The Kia ora coo-ee : the magazine for the ANZACS in the Middle East, 1918
"Tony Wellington": Ever seen a Bun Parade? I'll tell you about one, which is held every morning at a certain hospital Walk along to the canteen, and you will see the patients lolling around, waiting for 10 o'clock; some are holding up either the wall, the floor, or the electric wire post. At 10 o'clock, the big door is opened and the mob passes in and takes charge. The old shopkeeper's question, "What will you have today?" is out of date, and the only thing one hears is, "Hey! Digger, a dozen buns over here." It is a sight to see those buns fly over the counter from seller to buyer, the best selling line of goods the canteen has. The four men behind the counter have to go some to keep pace with the demand, and in the space of one hour something like 2,500 buns are sold! Soon the tables are surrounded by men in. ''Blues", intent on one object, eating buns. The buns are sold at the rate of three for two d zzies, and they are really worth the money, because they are wholesome, fresh, and not likely to do the harm to any man who is up and about. Of course, they are not meant for patients in bed. The demand for buns is so great that it's a case of get in and get your cut, or you'll slip. Next we have lemonade, which is mostly consumed on the permises; and we find our old friend the bottle-o doing a great business'. Does he buy the bottles? No, my friends, he gets them baksheesh, and lines them up on the table in rows of sixes until he has quite a lot. His usual saving is, "D'want that bottle?" Well, some men don't care about going back to the counter to claim the half dizzie on the bottle, so the bottle-o scores lucky. About 500 bottle of lemonade are sold daily.
"Spotted Dog": One business that will never gain a footing among the natives of this country is furniture removing.
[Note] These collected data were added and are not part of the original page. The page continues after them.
import Summits.Ventures.PackingBounds.Energy.TenPointCkSixDefs
import Summits.Ventures.PackingBounds.Energy.TenPointCkSixMono
import Summits.Ventures.PackingBounds.Energy.TenPointCkSixGramFacts
import Summits.Ventures.PackingBounds.Energy.TenPointCkSixCongrFacts
import Summits.Ventures.PackingBounds.Energy.TenPointCkSixSOSMerge1x0
import Summits.Ventures.PackingBounds.Energy.TenPointCkSixSOSMerge1x1
import Summits.Ventures.PackingBounds.Energy.TenPointCkSixSOSMerge1x2
import Summits.Ventures.PackingBounds.Energy.TenPointCkSixSOSMerge1x3
import Summits.Ventures.PackingBounds.Energy.TenPointCkSixSOSMerge1x4
import Summits.Ventures.PackingBounds.Energy.TenPointCkSixSOSMerge2x0
import Summits.Ventures.PackingBounds.Energy.TenPointCkSixSOSMerge2x1
import Summits.Ventures.PackingBounds.Energy.TenPointCkSixSOSPart0
import Summits.Ventures.PackingBounds.Energy.TenPointCkSixSOSPart1
import Summits.Ventures.PackingBounds.Energy.TenPointCkSixSOSPart10
import Summits.Ventures.PackingBounds.Energy.TenPointCkSixSOSPart11
import Summits.Ventures.PackingBounds.Energy.TenPointCkSixSOSPart12
import Summits.Ventures.PackingBounds.Energy.TenPointCkSixSOSPart13
import Summits.Ventures.PackingBounds.Energy.TenPointCkSixSOSPart14
import Summits.Ventures.PackingBounds.Energy.TenPointCkSixSOSPart2
import Summits.Ventures.PackingBounds.Energy.TenPointCkSixSOSPart3
import Summits.Ventures.PackingBounds.Energy.TenPointCkSixSOSPart4
import Summits.Ventures.PackingBounds.Energy.TenPointCkSixSOSPart5
import Summits.Ventures.PackingBounds.Energy.TenPointCkSixSOSPart6
import Summits.Ventures.PackingBounds.Energy.TenPointCkSixSOSPart7
import Summits.Ventures.PackingBounds.Energy.TenPointCkSixSOSPart8
import Summits.Ventures.PackingBounds.Energy.TenPointCkSixSOSPart9
import Summits.Ventures.PackingBounds.Energy.GramListQuadL
import HarnessLib

/-!
# `TenPointCkSix`: the slack of the three-point inequality is `(1/K)·mᵀ X m` for the kernel-checked `X = P (S·Y) Pᵀ`, hence nonnegative

Framing: lottery ticket; floor = certified bounds/negative ranges. Venture `PackingBounds`, cell
`pub-packcert`, energy family E3PT (pub-packcert-energy gen 15; n = 4, d = 8 kernel route = KERNEL-D6 double data route, size-split, list-route SOS bridge).
`listQuad_partsW6`: `listQuad (mvecW6 u v t) xW6 0` = `quadL` over the explicit monomial list (`GramData.quadL_eq_listQuad`) = the sum of the
15 block polynomials of `TenPointCkSixSOSPart*` (`GramData.quadL_append`; the blocks concatenate to `xW6` by `rfl`); `sum_parts_eqW6`: the merge tree
`TenPointCkSixSOSMerge*` collects them into 2 polynomial(s). `slack_bridgeW6`: `K · slack(u,v,t)` equals that sum (`ring` on collected polynomials).
`slack_nonnegW6`: by `GramData.listQuad_nonneg_of_congr` from the kernel-checked facts `PentagonsSixD8.congrW6_all` (congruence), `rowsW6_all` /
`ddW6_all` (PSD of S·Y).
-/

noncomputable section

namespace Summit.Ventures.PackingBounds.Energy.TenPointCkSix

open Summit.Ventures.PackingBounds.Energy.GramData Summit.Ventures.PackingBounds.Energy.PentagonsSixD8

set_option maxRecDepth 100000 in
/-- The table `xW6` is the concatenation of the row blocks of the part files. -/
theorem xW6_split : xW6 = xPart0W6 ++ (xPart1W6 ++ (xPart2W6 ++ (xPart3W6 ++ (xPart4W6 ++ (xPart5W6 ++ (xPart6W6 ++ (xPart7W6 ++ (xPart8W6 ++ (xPart9W6 ++ (xPart10W6 ++ (xPart11W6 ++ (xPart12W6 ++ (xPart13W6 ++ xPart14W6))))))))))))) := rfl

set_option maxRecDepth 100000 in
set_option maxHeartbeats 400000000 in
/-- `listQuad` over `xW6` with the monomial vector is the sum of the block polynomials. -/
theorem listQuad_partsW6 (u v t : ℝ) : listQuad (mvecW6 u v t) xW6 0 = SosPoly0KW6 u v t + SosPoly1KW6 u v t + SosPoly2KW6 u v t + SosPoly3KW6 u v t + SosPoly4KW6 u v t + SosPoly5KW6 u v t + SosPoly6KW6 u v t + SosPoly7KW6 u v t + SosPoly8KW6 u v t + SosPoly9KW6 u v t + SosPoly10KW6 u v t + SosPoly11KW6 u v t + SosPoly12KW6 u v t + SosPoly13KW6 u v t + SosPoly14KW6 u v t := by
  have hL : (mlistW6 u v t).length = 165 := mlist_lengthW6 u v t
  have hrow : ∀ row ∈ xW6, row.length ≤ (mlistW6 u v t).length := by
    rw [hL]; exact (by decide +kernel : ∀ row ∈ xW6, row.length ≤ 165)
  have hlen : xW6.length + 0 ≤ (mlistW6 u v t).length := by rw [hL]; decide
  rw [← quadL_eq_listQuad (mvecW6 u v t) (mlistW6 u v t) (fun k _ => rfl) xW6 0 hrow hlen, mdrop0W6]
  rw [xW6_split, quadL_append, xPart0_lengthW6, mdrop1W6, quadL_append, xPart1_lengthW6, mdrop2W6, quadL_append, xPart2_lengthW6, mdrop3W6, quadL_append, xPart3_lengthW6, mdrop4W6, quadL_append, xPart4_lengthW6, mdrop5W6, quadL_append, xPart5_lengthW6, mdrop6W6, quadL_append, xPart6_lengthW6, mdrop7W6, quadL_append, xPart7_lengthW6, mdrop8W6, quadL_append, xPart8_lengthW6, mdrop9W6, quadL_append, xPart9_lengthW6, mdrop10W6, quadL_append, xPart10_lengthW6, mdrop11W6, quadL_append, xPart11_lengthW6, mdrop12W6, quadL_append, xPart12_lengthW6, mdrop13W6, quadL_append, xPart13_lengthW6, mdrop14W6, sospart0_eqW6, sospart1_eqW6, sospart2_eqW6, sospart3_eqW6, sospart4_eqW6, sospart5_eqW6, sospart6_eqW6, sospart7_eqW6, sospart8_eqW6, sospart9_eqW6, sospart10_eqW6, sospart11_eqW6, sospart12_eqW6, sospart13_eqW6, sospart14_eqW6]; ring

/-- The merge tree: the sum of the block polynomials equals `SosMrg2x0KW6 u v t + SosMrg2x1KW6 u v t`. -/
theorem sum_parts_eqW6 (u v t : ℝ) : SosPoly0KW6 u v t + SosPoly1KW6 u v t + SosPoly2KW6 u v t + SosPoly3KW6 u v t + SosPoly4KW6 u v t + SosPoly5KW6 u v t + SosPoly6KW6 u v t + SosPoly7KW6 u v t + SosPoly8KW6 u v t + SosPoly9KW6 u v t + SosPoly10KW6 u v t + SosPoly11KW6 u v t + SosPoly12KW6 u v t + SosPoly13KW6 u v t + SosPoly14KW6 u v t = SosMrg2x0KW6 u v t + SosMrg2x1KW6 u v t := by
  linear_combination sosmrg1x0_eqW6 u v t + sosmrg1x1_eqW6 u v t + sosmrg1x2_eqW6 u v t + sosmrg1x3_eqW6 u v t + sosmrg1x4_eqW6 u v t + sosmrg2x0_eqW6 u v t + sosmrg2x1_eqW6 u v t

set_option maxRecDepth 100000 in
set_option maxHeartbeats 400000000 in
/-- `K · slack(u,v,t) = m(u,v,t)ᵀ X m(u,v,t)` with `K = scaleXW6` (block identities, merge tree, then `ring` on collected polynomials). -/
theorem slack_bridgeW6 (u v t : ℝ) :
    (scaleXW6 : ℝ) * ((pminKW6 u + pminKW6 v + pminKW6 t) / 3 - (c0KW6 + 8 * FexpKW6 u v t + FexpKW6 u u 1 + FexpKW6 v v 1 + FexpKW6 t t 1
      + (aPolyKW6 u + aPolyKW6 v + aPolyKW6 t) / 3))
      = listQuad (mvecW6 u v t) xW6 0 := by
  rw [listQuad_partsW6, sum_parts_eqW6]
  unfold pminKW6 FexpKW6 FexpK_c0W6 FexpK_c1W6 FexpK_c2W6 FexpK_c3W6 FexpK_c4W6 FexpK_c5W6 c0KW6 aPolyKW6 scaleXW6 SosMrg2x0KW6 SosMrg2x0K_c0W6 SosMrg2x0K_c1W6 SosMrg2x0K_c2W6 SosMrg2x0K_c3W6 SosMrg2x0K_c4W6 SosMrg2x0K_c5W6 SosMrg2x0K_c6W6 SosMrg2x0K_c7W6 SosMrg2x0K_c8W6 SosMrg2x0K_c9W6 SosMrg2x1KW6 SosMrg2x1K_c0W6 SosMrg2x1K_c1W6 SosMrg2x1K_c2W6 SosMrg2x1K_c3W6 SosMrg2x1K_c4W6 SosMrg2x1K_c5W6 SosMrg2x1K_c6W6
  push_cast
  ring

set_option maxRecDepth 100000 in
set_option maxHeartbeats 0 in
/-- The slack polynomial of the three-point inequality (`N - 2 = 8`) is nonnegative everywhere: it is `(1/K)·mᵀ X m` with
`X = P (S·Y) Pᵀ` and `S·Y = L Lᵀ + E` (E diagonally dominant), all checked by kernel evaluation on integer data. -/
theorem slack_nonnegW6 (u v t : ℝ) :
    0 ≤ (pminKW6 u + pminKW6 v + pminKW6 t) / 3 - (c0KW6 + 8 * FexpKW6 u v t + FexpKW6 u u 1 + FexpKW6 v v 1 + FexpKW6 t t 1
      + (aPolyKW6 u + aPolyKW6 v + aPolyKW6 t) / 3) := by
  have hK : (0 : ℝ) < (scaleXW6 : ℝ) := by unfold scaleXW6; norm_num
  have hXlen : xW6.length = 165 := by decide
  have hXrow : ∀ m, m < 165 → (xW6.getD m []).length = 165 := by decide +kernel
  have hB : ∀ a, a < 165 → (bW6.getD a []).length = 153 := by decide +kernel
  have h := listQuad_nonneg_of_congr 165 153 153 bW6 yW6 xW6 lW6 eW6 hXlen hXrow hB congrW6_all rowsW6_all
    (of_checkDD ddW6_all) (mvecW6 u v t)
  rw [← slack_bridgeW6] at h
  exact (mul_nonneg_iff_of_pos_left hK).1 h

end Summit.Ventures.PackingBounds.Energy.TenPointCkSix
Coming back from Amman recently we encountered dozens of families migrating eastward. Each member of the family tree assists in the carrying of the house furniture and supplies, including live stock, and poultry, and, of course, the baby is given an occasional lift. The load, as a rule is most unequally divided, the Hebe bearing the lion's share of the burden, tramping stoically along after her lord and master. But one "Unit" claimed my attention for their flagrant disregard of this ancient order of the East. The old man had evidently acquired western habits, or else the second member of his herd had reversed the ruling. He was carrying the baby and seemed to be doing the job quite cheerfully, as he followed in the footsteps of his chosen one.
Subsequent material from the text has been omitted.